import Mathlib
import Literature.Analysis.FluidPDE.AxisymmetricEuler
import Literature.Analysis.FluidPDE.EulerTimeScaling
import Literature.Analysis.FluidPDE.PineauVicolAngularMean
import Literature.Analysis.FluidPDE.PineauVicolRDSSTuning
import HarnessLib

/-!
# Line «spiral-closure» v2 (DSS-wall rung line on crux `TypeIQuarterGate.ScarEnvelopeTypeI`,
stmt-NavierStokesRegularity-23843) — obligations (S1) `AngleExtraction` and (S3) `SymSetMonoid`, landed

Author of the line and of these proofs: ns-idea-7 g4 (`Cruxes/ScarEnvelopeTypeI/Lines/spiral_closure.lean`
v2, commit 6da3311cc495, sha256/16 `af35dd6c732afbc1`; critic of record idea-crit-7 g2, PASS-WITH-PRICE
2026-08-28T11:50:40Z). Landed by ns-in-wu-con g2 (KEY DIRECTOR-NS #216 (1)(a) / #218 (3)) with the
definitions `InvPair`, `symSet`, `AngleExtraction`, `SymSetMonoid` and the proof blocks
`angleExtraction_of … angleExtraction_holds`, `rotZ_rotZ_neg … symSetMonoid_holds` copied VERBATIM from the
v2 workfile (only changes: `(EuclideanSpace ℝ (Fin 3))` spelled out, this header).

* (S1) along any factors `c_n ↓ 1` and speeds `α_n`, ONE subsequence makes, for every `μ_j = 1 + 1/(j+1)`,
  the rotation angles of the exponents `⌊log μ_j / log c_n⌋` (tree `PineauVicol2026.tendsto_pow_natFloor_log`)
  converge modulo `2π` — sequential compactness of `[0,2π]^ℕ` (Tychonoff + first countability);
* (S3) the forward symmetry set `symSet v` of a jointly continuous field is a closed additive monoid in
  `[0,∞) × ℝ` containing `(0,0)`, `(0,2π)`, stable under angle inversion at `σ = 0`.

No statement about Navier–Stokes is proved here; the line does NOT conclude stmt-23843.
-/

-- landing convention of this crux's line files (namespace of the line «spiral-closure»)
set_option linter.dupNamespace false

noncomputable section

namespace Summit.NavierStokesRegularity.NavierStokesRegularity.Cruxes.ScarEnvelopeTypeI.SpiralClosure

open MeasureTheory Set Function Filter Topology Metric
open Literature.Analysis Literature.Analysis.FluidPDE

/-! ### The objects (verbatim from the line file) -/

/-- Invariance of a field `v` (on the past `t ≤ −1/4`, the tree's normalisation of Chae–Wolf limits) under
the scaling–rotation `(μ, R_θ)` about the `e₃`-axis: `v(t,x) = μ R_θ v(μ²t, μ R_{−θ} x)`.  For `θ = Θ μ` this
is verbatim the invariance output of `PineauVicol2026.exists_limit_rdss_tuned`. -/
def InvPair (v : ℝ → (EuclideanSpace ℝ (Fin 3)) → (EuclideanSpace ℝ (Fin 3))) (μ θ : ℝ) : Prop :=
  ∀ t ≤ -(1 / 4 : ℝ), ∀ x : (EuclideanSpace ℝ (Fin 3)), v t x = μ • rotZ θ (v (μ ^ 2 * t) (μ • rotZ (-θ) x))

/-- The FORWARD SYMMETRY SET of `v` in logarithmic coordinates: `(σ, θ)` with `σ ≥ 0` and `v` invariant under
`(e^σ, R_θ)`.  (A closed additive monoid in `[0,∞) × ℝ` when `v` is continuous: `stub_symSetMonoid`.) -/
def symSet (v : ℝ → (EuclideanSpace ℝ (Fin 3)) → (EuclideanSpace ℝ (Fin 3))) : Set (ℝ × ℝ) :=
  {g | 0 ≤ g.1 ∧ InvPair v (Real.exp g.1) g.2}

/-- (S1) ANGLE EXTRACTION (pure; Bolzano–Weierstrass + a diagonal subsequence): along any sequence of factors
`c_n ↓ 1` and speeds `α_n`, some subsequence admits, for every `μ_j = 1 + 1/(j+1)`, exponents `k_n` with
`c_n^{k_n} → μ_j` (tree `tendsto_pow_natFloor_log`) whose rotation angles converge modulo `2π`.  PROVED below. -/
def AngleExtraction : Prop :=
  ∀ (α c : ℕ → ℝ), (∀ n, 1 < c n) → Tendsto c atTop (𝓝 1) →
    ∃ φ : ℕ → ℕ, StrictMono φ ∧ ∃ Θ : ℕ → ℝ, ∀ j : ℕ, ∃ (k : ℕ → ℕ) (m : ℕ → ℤ),
      Tendsto (fun n => c (φ n) ^ k n) atTop (𝓝 (1 + 1 / ((j : ℝ) + 1))) ∧
      Tendsto (fun n => α (φ n) * (2 * Real.log (c (φ n) ^ k n)) - 2 * Real.pi * m n) atTop
        (𝓝 (Θ j))

/-- (S3) The forward symmetry set of a continuous field is a CLOSED additive MONOID in `[0,∞) × ℝ`, stable
under angle inversion at `σ = 0`, containing `(0, 2π)` (rotations about the axis are `2π`-periodic, tree
`rotZ_two_pi`). -/
def SymSetMonoid : Prop :=
  ∀ v : ℝ → (EuclideanSpace ℝ (Fin 3)) → (EuclideanSpace ℝ (Fin 3)), Continuous (uncurry v) →
    IsClosed (symSet v) ∧ ((0 : ℝ), (0 : ℝ)) ∈ symSet v ∧
      (∀ g ∈ symSet v, ∀ h ∈ symSet v, g + h ∈ symSet v) ∧
      (∀ θ : ℝ, ((0 : ℝ), θ) ∈ symSet v → ((0 : ℝ), -θ) ∈ symSet v) ∧
      ((0 : ℝ), 2 * Real.pi) ∈ symSet v

/-! ### (S1) proved (v2): angle extraction -/

/-- **PROVED (v2; was stub S1).** Bolzano–Weierstrass in the compact product `[0,2π]^ℕ` (Tychonoff +
first countability = the diagonal argument) on the angle residues of the exponents of
`PineauVicol2026.tendsto_pow_natFloor_log`. -/
theorem angleExtraction_of : ∀ (α c : ℕ → ℝ), (∀ n, 1 < c n) → Tendsto c atTop (𝓝 1) →
    ∃ φ : ℕ → ℕ, StrictMono φ ∧ ∃ Θ : ℕ → ℝ, ∀ j : ℕ, ∃ (k : ℕ → ℕ) (m : ℕ → ℤ),
      Tendsto (fun n => c (φ n) ^ k n) atTop (𝓝 (1 + 1 / ((j : ℝ) + 1))) ∧
      Tendsto (fun n => α (φ n) * (2 * Real.log (c (φ n) ^ k n)) - 2 * Real.pi * m n) atTop
        (𝓝 (Θ j)) := by
  intro α c hc hclim
  have hμ1 : ∀ j : ℕ, (1 : ℝ) ≤ 1 + 1 / ((j : ℝ) + 1) := fun j =>
    le_add_of_nonneg_right (by positivity)
  -- exponents, raw angles, their integer parts and residues
  set K : ℕ → ℕ → ℕ := fun j n => ⌊Real.log (1 + 1 / ((j : ℝ) + 1)) / Real.log (c n)⌋₊ with hK
  set A : ℕ → ℕ → ℝ := fun j n => α n * (2 * Real.log (c n ^ K j n)) with hA
  set m : ℕ → ℕ → ℤ := fun j n => ⌊A j n / (2 * Real.pi)⌋ with hm
  set r : ℕ → ℕ → ℝ := fun j n => A j n - 2 * Real.pi * (m j n) with hr
  have h2 : (0 : ℝ) < 2 * Real.pi := by positivity
  have hrI : ∀ j n, r j n ∈ Icc (0 : ℝ) (2 * Real.pi) := by
    intro j n
    refine ⟨?_, ?_⟩
    · have h := Int.floor_le (A j n / (2 * Real.pi))
      rw [le_div_iff₀ h2] at h
      simp only [hr, hm]
      linarith
    · have h := Int.lt_floor_add_one (A j n / (2 * Real.pi))
      rw [div_lt_iff₀ h2] at h
      have e : ((⌊A j n / (2 * Real.pi)⌋ : ℝ) + 1) * (2 * Real.pi) =
          2 * Real.pi * ⌊A j n / (2 * Real.pi)⌋ + 2 * Real.pi := by ring
      simp only [hr, hm]
      linarith
  -- one sequence in the compact product `[0, 2π]^ℕ`
  set X : ℕ → (ℕ → ℝ) := fun n j => r j n with hX
  have hcpt : IsCompact (Set.pi univ fun _ : ℕ => Icc (0 : ℝ) (2 * Real.pi)) :=
    isCompact_univ_pi fun _ => isCompact_Icc
  have hXmem : ∀ n, X n ∈ Set.pi univ fun _ : ℕ => Icc (0 : ℝ) (2 * Real.pi) :=
    fun n j _ => hrI j n
  obtain ⟨Θ, -, φ, hφ, hlim⟩ := hcpt.tendsto_subseq hXmem
  refine ⟨φ, hφ, Θ, fun j => ⟨fun n => K j (φ n), fun n => m j (φ n), ?_, ?_⟩⟩
  · exact (PineauVicol2026.tendsto_pow_natFloor_log hc hclim (hμ1 j)).comp hφ.tendsto_atTop
  · exact tendsto_pi_nhds.1 hlim j

/-- (S1) in the registered form. -/
theorem angleExtraction_holds : AngleExtraction := angleExtraction_of

/-! ### (S3) proved (v2): the forward symmetry set is a closed monoid -/

/-- `R_θ R_{−θ} = id`. -/
theorem rotZ_rotZ_neg (θ : ℝ) (y : (EuclideanSpace ℝ (Fin 3))) : rotZ θ (rotZ (-θ) y) = y := by
  rw [← rotZ_add, add_neg_cancel, rotZ_zero]

/-- `R_{−θ} R_θ = id`. -/
theorem rotZ_neg_rotZ (θ : ℝ) (y : (EuclideanSpace ℝ (Fin 3))) : rotZ (-θ) (rotZ θ y) = y := by
  rw [← rotZ_add, neg_add_cancel, rotZ_zero]

/-- Joint continuity of `(g, z) ↦` the conjugated value used in `InvPair`. -/
theorem continuous_invExpr {v : ℝ → (EuclideanSpace ℝ (Fin 3)) → (EuclideanSpace ℝ (Fin 3))} (hv : Continuous (uncurry v)) (t : ℝ) (x : (EuclideanSpace ℝ (Fin 3))) :
    Continuous fun g : ℝ × ℝ =>
      Real.exp g.1 • rotZ g.2 (v (Real.exp g.1 ^ 2 * t) (Real.exp g.1 • rotZ (-g.2) x)) := by
  have hexp : Continuous fun g : ℝ × ℝ => Real.exp g.1 := Real.continuous_exp.comp continuous_fst
  have hrot : ∀ {f : ℝ × ℝ → ℝ} {w : ℝ × ℝ → (EuclideanSpace ℝ (Fin 3))}, Continuous f → Continuous w →
      Continuous fun g : ℝ × ℝ => rotZ (f g) (w g) := by
    intro f w hf hw
    have h := continuous_rotZ_uncurry'.comp (hf.prodMk hw)
    simpa only [Function.comp_def] using h
  have hin : Continuous fun g : ℝ × ℝ => Real.exp g.1 • rotZ (-g.2) x :=
    hexp.smul (hrot continuous_snd.neg continuous_const)
  have htime : Continuous fun g : ℝ × ℝ => Real.exp g.1 ^ 2 * t :=
    (hexp.pow 2).mul (continuous_const (y := t))
  have hv' : Continuous fun g : ℝ × ℝ => v (Real.exp g.1 ^ 2 * t) (Real.exp g.1 • rotZ (-g.2) x) := by
    have h := hv.comp (htime.prodMk hin)
    simpa only [Function.comp_def, Function.uncurry_apply_pair] using h
  exact hexp.smul (hrot continuous_snd hv')

/-- `symSet v` is closed: level sets of the continuous maps `continuous_invExpr` and `0 ≤ σ` (v2, verbatim; docstring added at landing). -/
theorem symSet_isClosed {v : ℝ → (EuclideanSpace ℝ (Fin 3)) → (EuclideanSpace ℝ (Fin 3))} (hv : Continuous (uncurry v)) : IsClosed (symSet v) := by
  have e : symSet v = {g : ℝ × ℝ | 0 ≤ g.1} ∩
      ⋂ (t : ℝ) (_ : t ≤ -(1 / 4 : ℝ)) (x : (EuclideanSpace ℝ (Fin 3))),
        {g : ℝ × ℝ | v t x =
          Real.exp g.1 • rotZ g.2 (v (Real.exp g.1 ^ 2 * t) (Real.exp g.1 • rotZ (-g.2) x))} := by
    ext g
    simp only [symSet, InvPair, mem_setOf_eq, mem_inter_iff, mem_iInter]
  rw [e]
  refine (isClosed_le continuous_const continuous_fst).inter ?_
  refine isClosed_iInter fun t => isClosed_iInter fun _ => isClosed_iInter fun x => ?_
  exact isClosed_eq continuous_const (continuous_invExpr hv t x)

/-- `(0,0) ∈ symSet v`: the identity `(1, R_0)` (v2, verbatim; docstring added at landing). -/
theorem symSet_zero_mem (v : ℝ → (EuclideanSpace ℝ (Fin 3)) → (EuclideanSpace ℝ (Fin 3))) : ((0 : ℝ), (0 : ℝ)) ∈ symSet v := by
  refine ⟨le_rfl, fun t _ x => ?_⟩
  simp [rotZ_zero]

/-- `symSet v` is additively closed: compose the two invariances, the inner one at the earlier time `e^{2σ₁}t ≤ t ≤ −1/4` (v2, verbatim; docstring added at landing). -/
theorem symSet_add_mem {v : ℝ → (EuclideanSpace ℝ (Fin 3)) → (EuclideanSpace ℝ (Fin 3))} {g h : ℝ × ℝ} (hg : g ∈ symSet v) (hh : h ∈ symSet v) :
    g + h ∈ symSet v := by
  obtain ⟨hg0, hgI⟩ := hg
  obtain ⟨hh0, hhI⟩ := hh
  refine ⟨by simp only [Prod.fst_add]; positivity, fun t ht x => ?_⟩
  set μ := Real.exp g.1 with hμ
  set μ' := Real.exp h.1 with hμ'
  have hμ1 : 1 ≤ μ := by rw [hμ]; exact Real.one_le_exp hg0
  have ht' : μ ^ 2 * t ≤ -(1 / 4 : ℝ) := by
    have h1 : 1 ≤ μ ^ 2 := one_le_pow₀ hμ1
    nlinarith
  rw [hgI t ht x, hhI _ ht' _]
  simp only [Prod.fst_add, Prod.snd_add, Real.exp_add, ← hμ, ← hμ']
  -- normalise: scalars through rotations, compose rotations
  rw [show μ' ^ 2 * (μ ^ 2 * t) = (μ * μ') ^ 2 * t by ring,
    show μ' • rotZ (-h.2) (μ • rotZ (-g.2) x) = (μ * μ') • rotZ (-(g.2 + h.2)) x by
      rw [rotZ_smul, smul_smul, ← rotZ_add, mul_comm μ' μ, neg_add_rev],
    rotZ_smul, smul_smul, ← rotZ_add]

/-- Angle inversion at `σ = 0`: substitute `x ↦ R_θ x` (v2, verbatim; docstring added at landing). -/
theorem symSet_neg_mem {v : ℝ → (EuclideanSpace ℝ (Fin 3)) → (EuclideanSpace ℝ (Fin 3))} {θ : ℝ} (h : ((0 : ℝ), θ) ∈ symSet v) :
    ((0 : ℝ), -θ) ∈ symSet v := by
  obtain ⟨-, hI⟩ := h
  refine ⟨le_rfl, fun t ht x => ?_⟩
  have key := hI t ht (rotZ θ x)
  simp only [Real.exp_zero, one_pow, one_mul, one_smul, rotZ_neg_rotZ] at key
  simp only [Real.exp_zero, one_pow, one_mul, one_smul, neg_neg]
  rw [key, rotZ_neg_rotZ]

/-- `(0,2π) ∈ symSet v`: one full turn is the identity (v2, verbatim; docstring added at landing). -/
theorem symSet_two_pi_mem (v : ℝ → (EuclideanSpace ℝ (Fin 3)) → (EuclideanSpace ℝ (Fin 3))) : ((0 : ℝ), 2 * Real.pi) ∈ symSet v := by
  refine ⟨le_rfl, fun t _ x => ?_⟩
  simp only [Real.exp_zero, one_pow, one_mul, one_smul, rotZ_two_pi, rotZ_neg_two_pi]

/-- **PROVED (v2; was stub S3).** -/
theorem symSetMonoid_of : ∀ v : ℝ → (EuclideanSpace ℝ (Fin 3)) → (EuclideanSpace ℝ (Fin 3)), Continuous (uncurry v) →
    IsClosed (symSet v) ∧ ((0 : ℝ), (0 : ℝ)) ∈ symSet v ∧
      (∀ g ∈ symSet v, ∀ h ∈ symSet v, g + h ∈ symSet v) ∧
      (∀ θ : ℝ, ((0 : ℝ), θ) ∈ symSet v → ((0 : ℝ), -θ) ∈ symSet v) ∧
      ((0 : ℝ), 2 * Real.pi) ∈ symSet v :=
  fun v hv => ⟨symSet_isClosed hv, symSet_zero_mem v, fun _ hg _ hh => symSet_add_mem hg hh,
    fun _ h => symSet_neg_mem h, symSet_two_pi_mem v⟩

/-- (S3) in the registered form. -/
theorem symSetMonoid_holds : SymSetMonoid := symSetMonoid_of

end Summit.NavierStokesRegularity.NavierStokesRegularity.Cruxes.ScarEnvelopeTypeI.SpiralClosure

end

------------------------------

The problem:
In the listing above, find the line containing "rotZ (-θ) x))" and the line containing "was stub S1).**", then retype both and every line between them exactly, with nothing else.

Expected answer:
  ∀ t ≤ -(1 / 4 : ℝ), ∀ x : (EuclideanSpace ℝ (Fin 3)), v t x = μ • rotZ θ (v (μ ^ 2 * t) (μ • rotZ (-θ) x))

/-- The FORWARD SYMMETRY SET of `v` in logarithmic coordinates: `(σ, θ)` with `σ ≥ 0` and `v` invariant under
`(e^σ, R_θ)`.  (A closed additive monoid in `[0,∞) × ℝ` when `v` is continuous: `stub_symSetMonoid`.) -/
def symSet (v : ℝ → (EuclideanSpace ℝ (Fin 3)) → (EuclideanSpace ℝ (Fin 3))) : Set (ℝ × ℝ) :=
  {g | 0 ≤ g.1 ∧ InvPair v (Real.exp g.1) g.2}

/-- (S1) ANGLE EXTRACTION (pure; Bolzano–Weierstrass + a diagonal subsequence): along any sequence of factors
`c_n ↓ 1` and speeds `α_n`, some subsequence admits, for every `μ_j = 1 + 1/(j+1)`, exponents `k_n` with
`c_n^{k_n} → μ_j` (tree `tendsto_pow_natFloor_log`) whose rotation angles converge modulo `2π`.  PROVED below. -/
def AngleExtraction : Prop :=
  ∀ (α c : ℕ → ℝ), (∀ n, 1 < c n) → Tendsto c atTop (𝓝 1) →
    ∃ φ : ℕ → ℕ, StrictMono φ ∧ ∃ Θ : ℕ → ℝ, ∀ j : ℕ, ∃ (k : ℕ → ℕ) (m : ℕ → ℤ),
      Tendsto (fun n => c (φ n) ^ k n) atTop (𝓝 (1 + 1 / ((j : ℝ) + 1))) ∧
      Tendsto (fun n => α (φ n) * (2 * Real.log (c (φ n) ^ k n)) - 2 * Real.pi * m n) atTop
        (𝓝 (Θ j))

/-- (S3) The forward symmetry set of a continuous field is a CLOSED additive MONOID in `[0,∞) × ℝ`, stable
under angle inversion at `σ = 0`, containing `(0, 2π)` (rotations about the axis are `2π`-periodic, tree
`rotZ_two_pi`). -/
def SymSetMonoid : Prop :=
  ∀ v : ℝ → (EuclideanSpace ℝ (Fin 3)) → (EuclideanSpace ℝ (Fin 3)), Continuous (uncurry v) →
    IsClosed (symSet v) ∧ ((0 : ℝ), (0 : ℝ)) ∈ symSet v ∧
      (∀ g ∈ symSet v, ∀ h ∈ symSet v, g + h ∈ symSet v) ∧
      (∀ θ : ℝ, ((0 : ℝ), θ) ∈ symSet v → ((0 : ℝ), -θ) ∈ symSet v) ∧
      ((0 : ℝ), 2 * Real.pi) ∈ symSet v

/-! ### (S1) proved (v2): angle extraction -/

/-- **PROVED (v2; was stub S1).** Bolzano–Weierstrass in the compact product `[0,2π]^ℕ` (Tychonoff +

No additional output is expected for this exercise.